Excerpts from a dataset:
━━━

import Literature.NumberTheory.EllipticCurves.CuspFormLFunction
import Literature.NumberTheory.EllipticCurves.Newforms
import HarnessLib

/-!
# `L`-series of newforms on `Γ₁(N)`: Euler product, coefficients at `p ∣ N`, and the
weight-one functional equation (Deligne–Serre 1974, §1.7–1.8 and §4 (b) (i))

This file vendors, as named facts `def X : Prop` (D-0014), the three analytic inputs about
the newform `f` in Deligne–Serre's proof of their Thm. 4.6 (*Formes modulaires de poids 1*,
Ann. Sci. ÉNS (4) 7 (1974), pp. 515–516) that the tree does not yet have; they are the
`f`-side leaves of the decomposition of `Literature.NumberTheory.Automorphic.artinConductorNat_eq_level` (top layer:
`Literature.NumberTheory.Automorphic.LanglandsTunnellProofs`; Lemma 4.9:
`Literature.NumberTheory.LFunctions.FiniteEulerProducts`).  For a normalised newform
`f = Σ a_n qⁿ ∈ S_k(Γ₁(N))` ("forme parabolique primitive de type `(k, ε)` sur `Γ₀(N)`",
`ε = nebentypus f`):

* `IsNewform1.hasProd_cuspFormLSeries` — **(1.7.2)**: the Euler product
  `Φ_f(s) = Σ a_n n^{-s} = ∏_{p ∣ N} (1 - a_p p^{-s})⁻¹ ∏_{p ∤ N} (1 - a_p p^{-s} + ε(p) p^{k-1-2s})⁻¹`
  (on `re s > k/2 + 1`, where the series converges absolutely by the trivial bound; the two
  kinds of factors are one formula since `ε(p) = 0` for `p ∣ N`).  The tree has the
  `Γ₀(N)` case only (`IsNewform0.hasProd_cuspFormLSeries`).
* `IsNewform1.cuspCoeff_of_dvd_level` — **1.8**: for `p ∣ N`, `a_p = 0` if `p² ∣ N` and `ε`
  is definable mod `N/p`; `|a_p| = p^{(k-1)/2}` if `ε` is not definable mod `N/p`;
  `|a_p| = p^{k/2-1}` if `p² ∤ N` and `ε` is definable mod `N/p` (Li 1975, Thm. 3; Ogg 1969),
  with the proved corollary `IsNewform1.norm_cuspCoeff_le_one_of_dvd_level`: in weight one,
  `|a_p| ≤ 1` for `p ∣ N` — the form in which 1.8 enters the proof of Thm. 4.6 (iv).
* `DeligneSerre1974.weightOne_functionalEquation` — **§4 (b) (i)**: for `f` primitive of type
  `(1, ε)` there is `λ ≠ 0` with `f(-1/Nz) = λ z f̃(z)`, `f̃ = Σ ā_n qⁿ` (Li 1975; Miyake
  1971), whence by Mellin transform `Λ_f(1 - s) = a Λ_{f̃}(s)` with `a ≠ 0`, where
  `Λ_f(s) = N^{s/2} (2π)^{-s} Γ(s) Φ_f(s)` (`completedCuspFormL N f`) and `Λ_{f̃}` is the same
  expression built on `Φ_{f̃}(s) = Σ ā_n n^{-s}` (`conjCuspFormLSeries`,
  `completedConjCuspFormL`); both extend to entire functions.

## Design notes

* All carriers are the tree's: `cuspCoeff`, `cuspFormLSeries`, `completedCuspFormL`
  (`Literature.NumberTheory.EllipticCurves.CuspFormLFunction`), `IsNewform1`, `nebentypus`
  (`…Newforms`), Mathlib `DirichletCharacter.FactorsThrough` ("`ε` peut être défini
  mod `N/p`"), `HasProd` over `Nat.Primes`, `LSeries`.
* The functional equation is stated through the conjugate-coefficient series rather than
  through the cusp form `f̃ = Σ ā_n qⁿ` itself (which the tree cannot yet name: no complex
  conjugation of `q`-expansions), exactly as it is consumed in op. cit. (iii); the constant
  `a` is only asserted nonzero (its value `± i λ N^{1/2}`-type normalisation is not used).
* Half-plane `re s > k/2 + 1` (`= 3/2` in weight one) as in `completedCuspFormLContinuations`:
  the region of absolute convergence from the trivial bound `a_n = O(n^{k/2})`
  (`LSeriesSummable_cuspCoeff`), so no appeal to Cor. 4.2 (Ramanujan–Petersson in weight
  one) is hidden in the statements.

## References

* P. Deligne, J.-P. Serre, *Formes modulaires de poids 1*, Ann. Sci. ÉNS (4) 7 (1974),
  507–530 — 1.7, (1.7.2), 1.8, §4 (b) proof of Thm. 4.6, step (i) (`DeligneSerreASENS1974`).
* W. Li, *Newforms and functional equations*, Math. Ann. 212 (1975), 285–315, Thm. 3
  (`Li1975`); T. Miyake, *On automorphic forms on GL₂ and Hecke operators*, Ann. of Math. 94
  (1971); A. Ogg, *On the eigenvalues of Hecke operators*, Math. Ann. 179 (1969) — the
  references [12], [13], [14] of Deligne–Serre for 1.7–1.8 and (i).
-/

noncomputable section

open scoped MatrixGroups ModularForm

open CongruenceSubgroup Complex

namespace Literature.NumberTheory.EllipticCurves.ModularForms

variable {N : ℕ} [NeZero N] {k : ℤ}

/-! ### (1.7.2): Euler product of a newform on `Γ₁(N)` -/

/-- **Deligne–Serre 1974, (1.7.2)** (Euler product of a primitive form).  Let
`f = Σ a_n qⁿ ∈ S_k(Γ₁(N))` be a newform (normalised: `a_1 = 1`; eigenfunction of the `T_p`
and `U_p` with eigenvalues `a_p`) with nebentypus `ε`.  Then for `re s > k/2 + 1` the
Dirichlet series `Φ_f(s) = Σ a_n n^{-s}` (`cuspFormLSeries f`) has the Euler product
`Φ_f(s) = ∏_{p ∣ N} (1 - a_p p^{-s})⁻¹ ∏_{p ∤ N} (1 - a_p p^{-s} + ε(p) p^{k-1-2s})⁻¹`,
convergent as a product over the primes (`HasProd` over `Nat.Primes`); the two kinds of
factors are written as one, `ε(p) = 0` for `p ∣ N` (`ε` a Dirichlet character mod `N`).
Ref: Deligne–Serre 1.7, (1.7.1)–(1.7.2), after Atkin–Lehner and Li, *Newforms and functional
equations*, Math. Ann. 212 (1975), Thm. 3.  The `Γ₀(N)` case is
`IsNewform0.hasProd_cuspFormLSeries`. [cite: DeligneSerreASENS1974, (1.7.2)] -/
def IsNewform1.hasProd_cuspFormLSeries : Prop :=
  ∀ {f : CuspForm (Gamma1 N) k} (_hf : IsNewform1 f) {s : ℂ} (_hs : (k : ℝ) / 2 + 1 < s.re),
    HasProd (fun p : Nat.Primes ↦
      (1 - cuspCoeff f p * (p : ℂ) ^ (-s) +
        nebentypus f (p : ZMod N) * (p : ℂ) ^ ((k : ℂ) - 1 - 2 * s))⁻¹)
      (cuspFormLSeries f s)

/-! ### 1.8: the coefficients `a_p`, `p ∣ N` -/

/-- **Deligne–Serre 1974, 1.8** (absolute value of `a_p` for `p ∣ N`).  Let
`f = Σ a_n qⁿ ∈ S_k(Γ₁(N))` be a newform with nebentypus `ε`, and let `p` be a prime dividing
`N`.  Say that `ε` *is definable mod `N/p`* if it factors through `(ℤ/(N/p)ℤ)ˣ`
(Mathlib `DirichletCharacter.FactorsThrough`).  Then:
`a_p = 0` if `p² ∣ N` and `ε` is definable mod `N/p`;
`|a_p| = p^{(k-1)/2}` if `ε` is not definable mod `N/p`;
`|a_p| = p^{k/2-1}` if `p² ∤ N` and `ε` is definable mod `N/p`.
Ref: Deligne–Serre 1.8, after Li, Math. Ann. 212 (1975), Thm. 3, and Ogg, Math. Ann. 179
(1969). [cite: DeligneSerreASENS1974, 1.8] -/
def IsNewform1.cuspCoeff_of_dvd_level : Prop :=
  ∀ {f : CuspForm (Gamma1 N) k} (_hf : IsNewform1 f) {p : ℕ} (_hp : p.Prime) (_hpN : p ∣ N),
    (p ^ 2 ∣ N → (nebentypus f).FactorsThrough (N / p) → cuspCoeff f p = 0) ∧
      (¬(nebentypus f).FactorsThrough (N / p) →
        ‖cuspCoeff f p‖ = (p : ℝ) ^ (((k : ℝ) - 1) / 2)) ∧
      (¬p ^ 2 ∣ N → (nebentypus f).FactorsThrough (N / p) →
        ‖cuspCoeff f p‖ = (p : ℝ) ^ ((k : ℝ) / 2 - 1))

/-- **Weight one: `|a_p| ≤ 1` for `p ∣ N`** ("on peut invoquer 1.8 qui montre que
`|a_p| ≤ 1`", Deligne–Serre, proof of Thm. 4.6, (iv)), from 1.8
(`IsNewform1.cuspCoeff_of_dvd_level`, threaded as a hypothesis, D-0014): in weight `k = 1`
the three cases give `a_p = 0`, `|a_p| = p⁰ = 1`, `|a_p| = p^{-1/2} ≤ 1`.
[cite: DeligneSerreASENS1974, §4 (b) proof of Thm. 4.6 (iv)] -/
theorem IsNewform1.norm_cuspCoeff_le_one_of_dvd_level
    (h18 : IsNewform1.cuspCoeff_of_dvd_level (N := N) (k := 1)) {f : CuspForm (Gamma1 N) 1}
    (hf : IsNewform1 f) {p : ℕ} (hp : p.Prime) (hpN : p ∣ N) : ‖cuspCoeff f p‖ ≤ 1 := by
  obtain ⟨h0, h1, h2⟩ := h18 hf hp hpN
  by_cases hε : (nebentypus f).FactorsThrough (N / p)
  · by_cases hp2 : p ^ 2 ∣ N
    · rw [h0 hp2 hε, norm_zero]
      exact zero_le_one
    · rw [h2 hp2 hε]
      have hp1 : (1 : ℝ) ≤ p := by exact_mod_cast hp.one_lt.le
      calc (p : ℝ) ^ (((1 : ℤ) : ℝ) / 2 - 1) ≤ (p : ℝ) ^ (0 : ℝ) :=
            Real.rpow_le_rpow_of_exponent_le hp1 (by norm_num)
        _ = 1 := Real.rpow_zero _
  · rw [h1 hε]
    norm_num

/-! ### §4 (b) (i): the weight-one functional equation `Λ_f(1 - s) = a Λ_{f̃}(s)` -/

section ConjSeries

variable {Γ : Subgroup (GL (Fin 2) ℝ)}

/-- The Dirichlet series `Φ_{f̃}(s) = Σ ā_n n^{-s}` with the complex-conjugate coefficients of
`f` (the `L`-series of `f̃ = Σ ā_n qⁿ`; Mathlib `LSeries`).
Ref: Deligne–Serre 1974, §4 (b) (i) ("`Φ_{f̃}(s)`"). [cite: DeligneSerreASENS1974, §4 (b) (i)] -/
def conjCuspFormLSeries (f : CuspForm Γ k) (s : ℂ) : ℂ :=
  LSeries (fun n ↦ (starRingEnd ℂ) (cuspCoeff f n)) s

/-- `Λ_{f̃}(s) = N^{s/2} (2π)^{-s} Γ(s) Φ_{f̃}(s)`, the raw completed series of the conjugate
coefficients (same shape as `completedCuspFormL N f`; meaningful on the half-plane of
absolute convergence).  Ref: Deligne–Serre 1974, §4 (b) (i) ("`Λ_g(s) = N^{s/2} (2π)^{-s} Γ(s) Φ_g(s)`").
[cite: DeligneSerreASENS1974, §4 (b) (i)] -/
def completedConjCuspFormL (N : ℕ) (f : CuspForm Γ k) (s : ℂ) : ℂ :=
  (N : ℂ) ^ (s / 2) * (2 * Real.pi : ℂ) ^ (-s) * Complex.Gamma s * conjCuspFormLSeries f s

/-- Unfolding lemma: `Φ_{f̃}` is the `LSeries` of `n ↦ conj (a_n)`. [folklore] -/
theorem conjCuspFormLSeries_def (f : CuspForm Γ k) (s : ℂ) :
    conjCuspFormLSeries f s = LSeries (fun n ↦ (starRingEnd ℂ) (cuspCoeff f n)) s :=
  rfl

/-- The conjugate-coefficient series converges absolutely where `Φ_f` does by the trivial
bound `a_n = O(n^{k/2})` (Mathlib `CuspFormClass.qExpansion_isBigO`): for `re s > k/2 + 1`
on a level whose cusp at `∞` has width `1` (`|ā_n| = |a_n|`). [folklore] -/
theorem LSeriesSummable_conj_cuspCoeff [Γ.IsArithmetic] (hΓ : Γ.strictWidthInfty = 1)
    (f : CuspForm Γ k) {s : ℂ} (hs : (k : ℝ) / 2 + 1 < s.re) :
    LSeriesSummable (fun n ↦ (starRingEnd ℂ) (cuspCoeff f n)) s := by
  refine LSeriesSummable_of_isBigO_rpow hs (Asymptotics.IsBigO.of_norm_left ?_)
  have h := (CuspFormClass.qExpansion_isBigO f).norm_left
  rw [hΓ] at h
  simp_rw [Complex.norm_conj]
  rw [add_sub_cancel_right]
  exact h

/-- The set of **entire continuations of `Λ_{f̃}`**: entire functions agreeing with the raw
product `completedConjCuspFormL N f` on `re s > k/2 + 1` (at most one element, by the
identity theorem; companion of `completedCuspFormLContinuations N f`). [folklore] -/
def completedConjCuspFormLContinuations (N : ℕ) (f : CuspForm Γ k) : Set (ℂ → ℂ) :=
  {Λ | Differentiable ℂ Λ ∧ ∀ s : ℂ, (k : ℝ) / 2 + 1 < s.re → Λ s = completedConjCuspFormL N f s}

end ConjSeries

namespace DeligneSerre1974

/-- **Deligne–Serre 1974, §4 (b), proof of Thm. 4.6, step (i)** (functional equation in
weight one).  Let `f = Σ a_n qⁿ ∈ S₁(Γ₁(N))` be a newform ("parabolique primitive de type
`(1, ε)`").  "Du fait que `f` est primitive, il existe une constante `λ ≠ 0` telle que
`f(-1/Nz) = λ z f̃(z)`" (`f̃ = Σ ā_n qⁿ`; Li 1975, Miyake 1971), and by Mellin transform
`Λ_f(1 - s) = a Λ_{f̃}(s)` with `a ≠ 0`, where `Λ_g(s) = N^{s/2} (2π)^{-s} Γ(s) Φ_g(s)`.
Formalised with the entire continuations of the raw products `completedCuspFormL N f`
(`Λ_f`) and `completedConjCuspFormL N f` (`Λ_{f̃}`, built on `Φ_{f̃}(s) = Σ ā_n n^{-s}`) from
the half-plane `re s > 3/2` of absolute convergence; both continuations exist (cusp forms)
and are unique.  Ref: op. cit. p. 515, (i), citing [12] W. Li, *Newforms and functional
equations*, Math. Ann. 212 (1975) and [13] T. Miyake, Ann. of Math. 94 (1971).
[cite: DeligneSerreASENS1974, §4 (b) proof of Thm. 4.6 (i)] -/
def weightOne_functionalEquation : Prop :=
  ∀ {f : CuspForm (Gamma1 N) 1} (_hf : IsNewform1 f),
    ∃ a : ℂ, a ≠ 0 ∧ ∃ Λ ∈ completedCuspFormLContinuations N f,
      ∃ Λ' ∈ completedConjCuspFormLContinuations N f, ∀ s : ℂ, Λ (1 - s) = a * Λ' s

end DeligneSerre1974


end Literature.NumberTheory.EllipticCurves.ModularForms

━━━

Work task:
Please transcribe exactly the lines above from the line that has "(Ramanujan–Petersson in weight" up to and including the line that has "285–315, Thm. 3"; no other line belongs in the answer.

Your response:
  (`LSeriesSummable_cuspCoeff`), so no appeal to Cor. 4.2 (Ramanujan–Petersson in weight
  one) is hidden in the statements.

## References

* P. Deligne, J.-P. Serre, *Formes modulaires de poids 1*, Ann. Sci. ÉNS (4) 7 (1974),
  507–530 — 1.7, (1.7.2), 1.8, §4 (b) proof of Thm. 4.6, step (i) (`DeligneSerreASENS1974`).
* W. Li, *Newforms and functional equations*, Math. Ann. 212 (1975), 285–315, Thm. 3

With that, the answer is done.